/-!
# BalabanUVNodes ∕ N15 — THE KING-MODEL RUNG (PART Ϧ-g): THE HOPPING DIFFERENCE `Δ_U − Δ_V` IS FORM-BOUNDED BY THE COVARIANT DIRICHLET FORM — the bond-pair identity `DU^* + UD^* = DD^*`
# (`D = U − V`), whence `|⟨w,((−cΔ_U+m²) − (−cΔ_V+m²))v⟩| ≤ c(d+1)ε²‖w‖‖v‖ + cε√(d+1)·(‖w‖·E_U(v)^{1∕2} + E_U(w)^{1∕2}·‖v‖)`: the first-order part pairs `U − V` with a covariant GRADIENT
# — the `H¹` currency in which the Lipschitz constant of `U ↦ G(U)` is `η`-uniform on Bałaban's scale `|U − V| ≤ ε₁η` (PART Ϧ-h assembles it)
# (Track A, DAG node N15 = NE2; FAN-OUT v1.1 §N15 s3 «KING-MODEL RUNG … + what the curved case adds»; count-neutral)

EDITION v1.1 (DOC-ONLY, ERRATUM-Ϧ1, 2026-08-31): locators corrected after ref-J READ-769∕770 — [Balaban1985BackgroundPropagators] (3.37) is on p.396 (not p.397) and (3.48)–(3.50) span pp.398–400 (not p.398),
verified first-hand on the held text (journal page = 388 + file page).  Declarations byte-identical to v1.0.

HONEST FRAMING.  Count-neutral (cell `pub-ymgap`, seat `pub-ymgap-dag-n15-e` g50; `--supports stmt-QuantumFields-27247 --as helper` = K3ᴬ, KEY MAP v3).  King's one-level comparison model, unitary
link fields, any fibre; OPERATOR-NORM (unweighted) conclusion.  This repairs the honest limitation recorded in PART Ϧ-f: the Lipschitz constant of `U ↦ G(U)` is uniform in the spacing when
the distance of the fields is measured on Bałaban's scale `‖U_b − V_b‖ ≤ ε₁∕L` ([Balaban1985BackgroundPropagators] (3.37): `|U − 1| ≤ εη`-type conditions), because the first-order part of
`Δ_U − Δ_V` is relatively form-bounded by the covariant Dirichlet form.  NOT the weighted (decaying) version of this estimate (Ϧ-f has decay with the cruder constant); NOT analyticity
([Balaban1985BackgroundPropagators] Thm 3.4; PART Ϛ for the fine covariance); NOT a node discharge (N15 of record untouched); nothing continuum ∕ ℝ⁴ ∕ OS ∕ Clay.

THE RESULTS (`K` any torus in §1–§2; `E_U(v) := Σ_xΣ_μ‖v_x − U(x,μ)v_{x+e_μ}‖²` = Ϳ-b `bondE` summed; `N(v) = ‖v‖²`):
* §1 one bond: `star_dotProduct_mulVec_eq_inner'`, `norm_star_dotProduct_le_fibre`, ★★ **`bond_pair_identity`** — for unitary `U, V`, `D = U − V` and fibre vectors `p, p′, q, q′`:
  `⟨p, Dq′⟩ + ⟨p′, Dᴴq⟩ = ⟨p, DDᴴq⟩ − ⟨p, DUᴴ(q − Uq′)⟩ − ⟨p − Up′, UDᴴq⟩` (the key cancellation `DUᴴ + UDᴴ = DDᴴ`), ★ `norm_bond_pair_le` (`≤ ε²‖p‖‖q‖ + ε‖p‖‖q − Uq′‖ + ε‖p − Up′‖‖q‖`).
* §2 ★★★ **`norm_form_covLapF_sub_le`** — `|⟨w,((−cΔ_U+m²) − (−cΔ_V+m²))v⟩| ≤ c(d+1)ε²‖w‖‖v‖ + cε√(d+1)·(‖w‖·E_U(v)^{1∕2} + E_U(w)^{1∕2}·‖v‖)` (`c ≥ 0`, `‖U_b − V_b‖ ≤ ε`); `sum_mul_le_sqrt_mul_sqrt_univ`
  (Cauchy–Schwarz), `sqrt_sum_sq_add_le_univ` (Minkowski), ★ `sqrt_dirichlet_le_of_near` (`E_V(w)^{1∕2} ≤ E_U(w)^{1∕2} + ε√(d+1)‖w‖`), (the assembly is PART Ϧ-h).
* (PART Ϧ-h, next file) `‖G(U) − G(V)‖ ≤ 2√(d+1)·s∕(κ√κ) + (2(d+1)s² + 2aDε)∕κ²`, `s = √c·ε = Lε` in King's scaling.
PRIOR TREE ART (by name): Ϳ-g (`star_dotProduct_covLapF_mulVec`), Ϳ-b (`bondE`), Ͱ-b∕Ͱ-f (`fib`, `sum_norm_fib_sq`, `sum_norm_fib_add_unitVec`), Ͱ-q (`l2_opNorm_of_mem_unitaryGroup_le`), Mathlib
(`Finset.sum_mul_sq_le_sq_mul_sq`, `Matrix.l2_opNorm_mulVec`, `Matrix.l2_opNorm_conjTranspose`).  Dedup (rg at filing): basename 0 files; needles `bond_pair_identity|norm_form_covLapF_sub_le|sqrt_dirichlet_le_of_near|
sqrt_sum_sq_add_le_univ` 0 tree files (the Finset Cauchy–Schwarz `sum_mul_le_sqrt_mul_sqrt` exists in `Literature.Computability.QuantumComplexity.HybridArgument` — caught by the preflight; specialised here).  Locators: [Balaban1985BackgroundPropagators] (3.23)–(3.24) p.394, (3.37) p.396, (3.48)–(3.50)
p.398 (Lipschitz∕holomorphic dependence of the propagators on `U` on the scale `εη` — the SHAPE decided here, one level, King's model); [King1986] (4.4)–(4.5) p.670.  0 `sorry`, 0 `def`.
-/

noncomputable section
open scoped BigOperators ComplexConjugate ComplexOrder InnerProductSpace Matrix.Norms.L2Operator
open Finset Matrix WithLp

namespace Summit.QuantumFields.YangMills.BalabanUVNodes.N15KingModelRung.CombesThomas

open Literature.MathematicalPhysics.QuantumFieldTheory.LatticeDiamagneticInequality (blk)
open Literature.MathematicalPhysics.QuantumFieldTheory.Balaban1983to89.B5Prop11Plancherel (Tor fine unitVec)
open Literature.MathematicalPhysics.QuantumFieldTheory.King1986.Torus (ctW tdistT_self)
open Summit.QuantumFields.YangMills.BalabanUVNodes.N15KingModelRung.Covariant
  (covLapF fib fib_apply norm_apply_le_norm_fib sum_norm_fib_sq sum_norm_fib_add_unitVec norm_toEuclideanLin_of_mem_unitaryGroup norm_star_dotProduct_le re_star_dotProduct_le_norm_mul_norm
    l2_opNorm_of_mem_unitaryGroup_le)
open Summit.QuantumFields.YangMills.BalabanUVNodes.N15KingModelRung.Curvature (bondE star_dotProduct_covLapF_mulVec)
open Summit.QuantumFields.YangMills.BalabanUVNodes.N15KingModelRung.CovariantBlock (BlockTree kingComb kingComb_depth_le covQ fullOpU re_quadForm_fullOpU isHermitian_fullOpU)

variable {d : ℕ}
variable {𝕜 : Type*} [RCLike 𝕜] {n : Type*} [Fintype n] [DecidableEq n]

/-! ## §1 One bond: the cancellation `DU^* + UD^* = DD^*` -/

section OneBond

omit [DecidableEq n] in
/-- `⟨a, Wb⟩ = ⟪a, Wb⟫` in `EuclideanSpace 𝕜 n`. [folklore] -/
theorem star_dotProduct_mulVec_eq_inner' (a b : n → 𝕜) (W : Matrix n n 𝕜) :
    star a ⬝ᵥ (W *ᵥ b) = ⟪(toLp 2 a : EuclideanSpace 𝕜 n), toLp 2 (W *ᵥ b)⟫_𝕜 := by
  rw [EuclideanSpace.inner_toLp_toLp, dotProduct_comm]

/-- CAUCHY–SCHWARZ WITH THE OPERATOR NORM on one fibre: `|⟨a, Wb⟩| ≤ ‖a‖·‖W‖·‖b‖`. [folklore] -/
theorem norm_star_dotProduct_le_fibre (a b : n → 𝕜) (W : Matrix n n 𝕜) :
    ‖star a ⬝ᵥ (W *ᵥ b)‖ ≤ ‖(toLp 2 a : EuclideanSpace 𝕜 n)‖ * (‖W‖ * ‖(toLp 2 b : EuclideanSpace 𝕜 n)‖) := by
  rw [star_dotProduct_mulVec_eq_inner']
  exact (norm_inner_le_norm _ _).trans (mul_le_mul_of_nonneg_left (Matrix.l2_opNorm_mulVec W (toLp 2 b : EuclideanSpace 𝕜 n)) (norm_nonneg _))

/-- ★★ **THE BOND-PAIR IDENTITY**: for unitary `U, V`, `D = U − V`, and vectors `p, p′, q, q′` of one fibre,
`⟨p, Dq′⟩ + ⟨p′, Dᴴq⟩ = ⟨p, DDᴴq⟩ − ⟨p, DUᴴ(q − Uq′)⟩ − ⟨p − Up′, UDᴴq⟩` — the zeroth-order parts combine to `DUᴴ + UDᴴ = DDᴴ = O(ε²)`, the rest pairs `D` with a COVARIANT DIFFERENCE.
[cite: Balaban1985BackgroundPropagators, (3.23) p.394, (3.48) p.398 (mechanism)] -/
theorem bond_pair_identity {U V : Matrix n n 𝕜} (hU : U ∈ Matrix.unitaryGroup n 𝕜) (hV : V ∈ Matrix.unitaryGroup n 𝕜) (p p' q q' : n → 𝕜) :
    star p ⬝ᵥ ((U - V) *ᵥ q') + star p' ⬝ᵥ ((U - V)ᴴ *ᵥ q)
      = star p ⬝ᵥ (((U - V) * (U - V)ᴴ) *ᵥ q) - star p ⬝ᵥ (((U - V) * Uᴴ) *ᵥ (q - U *ᵥ q')) - star (p - U *ᵥ p') ⬝ᵥ ((U * (U - V)ᴴ) *ᵥ q) := by
  have hUU : Uᴴ * U = 1 := by simpa only [star_eq_conjTranspose] using Matrix.mem_unitaryGroup_iff'.mp hU
  have hUU' : U * Uᴴ = 1 := by simpa only [star_eq_conjTranspose] using Matrix.mem_unitaryGroup_iff.mp hU
  have hVV' : V * Vᴴ = 1 := by simpa only [star_eq_conjTranspose] using Matrix.mem_unitaryGroup_iff.mp hV
  set D := U - V with hD
  -- (1) `Dq′ = (DUᴴ)(Uq′)`
  have e1 : D *ᵥ q' = (D * Uᴴ) *ᵥ (U *ᵥ q') := by rw [mulVec_mulVec, Matrix.mul_assoc, hUU, Matrix.mul_one]
  -- (2) `⟨p′, Dᴴq⟩ = ⟨Up′, (UDᴴ)q⟩`
  have e2 : star p' ⬝ᵥ (Dᴴ *ᵥ q) = star (U *ᵥ p') ⬝ᵥ ((U * Dᴴ) *ᵥ q) := by
    rw [star_mulVec, ← dotProduct_mulVec, mulVec_mulVec, ← Matrix.mul_assoc, hUU, Matrix.one_mul]
  -- (3) `DUᴴ + UDᴴ = DDᴴ`
  have e3 : D * Uᴴ + U * Dᴴ = D * Dᴴ := by
    rw [hD, conjTranspose_sub, sub_mul, mul_sub, mul_sub, sub_mul, sub_mul, hUU', hVV']; abel
  rw [e1, e2, show U *ᵥ q' = q - (q - U *ᵥ q') by abel, show U *ᵥ p' = p - (p - U *ᵥ p') by abel, Matrix.mulVec_sub, dotProduct_sub, star_sub, sub_dotProduct, ← e3,
    Matrix.add_mulVec, dotProduct_add]
  abel

/-- ★ **THE BOND-PAIR BOUND**: `‖U_b − V_b‖ ≤ ε` ⟹ `|⟨p, Dq′⟩ + ⟨p′, Dᴴq⟩| ≤ ε²‖p‖‖q‖ + ε‖p‖‖q − Uq′‖ + ε‖p − Up′‖‖q‖`. [cite: Balaban1985BackgroundPropagators, (3.48) p.398 (mechanism)] -/
theorem norm_bond_pair_le {U V : Matrix n n 𝕜} (hU : U ∈ Matrix.unitaryGroup n 𝕜) (hV : V ∈ Matrix.unitaryGroup n 𝕜) {ε : ℝ} (hε : ‖U - V‖ ≤ ε) (p p' q q' : n → 𝕜) :
    ‖star p ⬝ᵥ ((U - V) *ᵥ q') + star p' ⬝ᵥ ((U - V)ᴴ *ᵥ q)‖
      ≤ ε ^ 2 * (‖(toLp 2 p : EuclideanSpace 𝕜 n)‖ * ‖(toLp 2 q : EuclideanSpace 𝕜 n)‖)
        + ε * (‖(toLp 2 p : EuclideanSpace 𝕜 n)‖ * ‖(toLp 2 (q - U *ᵥ q') : EuclideanSpace 𝕜 n)‖)
        + ε * (‖(toLp 2 (p - U *ᵥ p') : EuclideanSpace 𝕜 n)‖ * ‖(toLp 2 q : EuclideanSpace 𝕜 n)‖) := by
  have hε0 : 0 ≤ ε := (norm_nonneg _).trans hε
  have hU1 : ‖U‖ ≤ 1 := l2_opNorm_of_mem_unitaryGroup_le hU
  have hDD : ‖(U - V) * (U - V)ᴴ‖ ≤ ε ^ 2 := by
    calc ‖(U - V) * (U - V)ᴴ‖ ≤ ‖U - V‖ * ‖(U - V)ᴴ‖ := norm_mul_le _ _
      _ ≤ ε * ε := by rw [Matrix.l2_opNorm_conjTranspose]; exact mul_le_mul hε hε (norm_nonneg _) hε0
      _ = ε ^ 2 := by ring
  have hDU : ‖(U - V) * Uᴴ‖ ≤ ε := by
    calc ‖(U - V) * Uᴴ‖ ≤ ‖U - V‖ * ‖Uᴴ‖ := norm_mul_le _ _
      _ ≤ ε * 1 := by rw [Matrix.l2_opNorm_conjTranspose]; exact mul_le_mul hε hU1 (norm_nonneg _) hε0
      _ = ε := mul_one ε
  have hUD : ‖U * (U - V)ᴴ‖ ≤ ε := by
    calc ‖U * (U - V)ᴴ‖ ≤ ‖U‖ * ‖(U - V)ᴴ‖ := norm_mul_le _ _
      _ ≤ 1 * ε := by rw [Matrix.l2_opNorm_conjTranspose]; exact mul_le_mul hU1 hε (norm_nonneg _) zero_le_one
      _ = ε := one_mul ε
  rw [bond_pair_identity hU hV]
  have b1 : ‖star p ⬝ᵥ (((U - V) * (U - V)ᴴ) *ᵥ q)‖ ≤ ε ^ 2 * (‖(toLp 2 p : EuclideanSpace 𝕜 n)‖ * ‖(toLp 2 q : EuclideanSpace 𝕜 n)‖) := by
    refine (norm_star_dotProduct_le_fibre _ _ _).trans ?_
    rw [mul_left_comm]
    exact mul_le_mul_of_nonneg_right hDD (by positivity)
  have b2 : ‖star p ⬝ᵥ (((U - V) * Uᴴ) *ᵥ (q - U *ᵥ q'))‖ ≤ ε * (‖(toLp 2 p : EuclideanSpace 𝕜 n)‖ * ‖(toLp 2 (q - U *ᵥ q') : EuclideanSpace 𝕜 n)‖) := by
    refine (norm_star_dotProduct_le_fibre _ _ _).trans ?_
    rw [mul_left_comm]
    exact mul_le_mul_of_nonneg_right hDU (by positivity)
  have b3 : ‖star (p - U *ᵥ p') ⬝ᵥ ((U * (U - V)ᴴ) *ᵥ q)‖ ≤ ε * (‖(toLp 2 (p - U *ᵥ p') : EuclideanSpace 𝕜 n)‖ * ‖(toLp 2 q : EuclideanSpace 𝕜 n)‖) := by
    refine (norm_star_dotProduct_le_fibre _ _ _).trans ?_
    rw [mul_left_comm]
    exact mul_le_mul_of_nonneg_right hUD (by positivity)
  exact (norm_sub_le _ _).trans (add_le_add ((norm_sub_le _ _).trans (add_le_add b1 b2)) b3)

end OneBond

/-! ## §2 The hopping difference is form-bounded by the covariant Dirichlet form -/

section Form

variable (K : Fin (d + 1) → ℕ) [hK : ∀ μ, NeZero (K μ)]

omit hK [RCLike 𝕜] [Fintype n] [DecidableEq n] in
/-- CAUCHY–SCHWARZ for real families over a finite type: `Σ f·g ≤ √(Σf²)·√(Σg²)` (the `Finset` form is `Literature.Computability.QuantumComplexity.sum_mul_le_sqrt_mul_sqrt`, not imported here to
keep the import graph of the rung inside mathematical physics). [folklore] -/
theorem sum_mul_le_sqrt_mul_sqrt_univ {ι : Type*} [Fintype ι] (f g : ι → ℝ) : ∑ i, f i * g i ≤ Real.sqrt (∑ i, f i ^ 2) * Real.sqrt (∑ i, g i ^ 2) := by
  rw [← Real.sqrt_mul (Finset.sum_nonneg fun i _ => sq_nonneg (f i))]
  exact (le_abs_self _).trans (Real.abs_le_sqrt (Finset.sum_mul_sq_le_sq_mul_sq _ f g))

omit hK [RCLike 𝕜] [Fintype n] [DecidableEq n] in
/-- MINKOWSKI in `ℓ²` over a finite type: `√(Σ(α+β)²) ≤ √(Σα²) + √(Σβ²)`. [folklore] -/
theorem sqrt_sum_sq_add_le_univ {ι : Type*} [Fintype ι] (α β : ι → ℝ) :
    Real.sqrt (∑ i, (α i + β i) ^ 2) ≤ Real.sqrt (∑ i, α i ^ 2) + Real.sqrt (∑ i, β i ^ 2) := by
  have hA := Real.sqrt_nonneg (∑ i, α i ^ 2)
  have hB := Real.sqrt_nonneg (∑ i, β i ^ 2)
  rw [← Real.sqrt_sq (add_nonneg hA hB)]
  refine Real.sqrt_le_sqrt ?_
  have hcs := sum_mul_le_sqrt_mul_sqrt_univ α β
  calc ∑ i, (α i + β i) ^ 2 = ∑ i, α i ^ 2 + 2 * ∑ i, α i * β i + ∑ i, β i ^ 2 := by
        rw [Finset.mul_sum, ← Finset.sum_add_distrib, ← Finset.sum_add_distrib]; exact Finset.sum_congr rfl fun i _ => by ring
    _ ≤ ∑ i, α i ^ 2 + 2 * (Real.sqrt (∑ i, α i ^ 2) * Real.sqrt (∑ i, β i ^ 2)) + ∑ i, β i ^ 2 := by linarith
    _ = (Real.sqrt (∑ i, α i ^ 2) + Real.sqrt (∑ i, β i ^ 2)) ^ 2 := by
        rw [add_sq, Real.sq_sqrt (Finset.sum_nonneg fun i _ => sq_nonneg _), Real.sq_sqrt (Finset.sum_nonneg fun i _ => sq_nonneg _)]; ring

** What is needed **
Could you set down, exactly as written, the lines above between the one holding "have b1 : ‖star" and the one holding "exact mul_le_mul_of_nonneg_right hDD", inclusive, and nothing more?

** Result of the task **
  have b1 : ‖star p ⬝ᵥ (((U - V) * (U - V)ᴴ) *ᵥ q)‖ ≤ ε ^ 2 * (‖(toLp 2 p : EuclideanSpace 𝕜 n)‖ * ‖(toLp 2 q : EuclideanSpace 𝕜 n)‖) := by
    refine (norm_star_dotProduct_le_fibre _ _ _).trans ?_
    rw [mul_left_comm]
    exact mul_le_mul_of_nonneg_right hDD (by positivity)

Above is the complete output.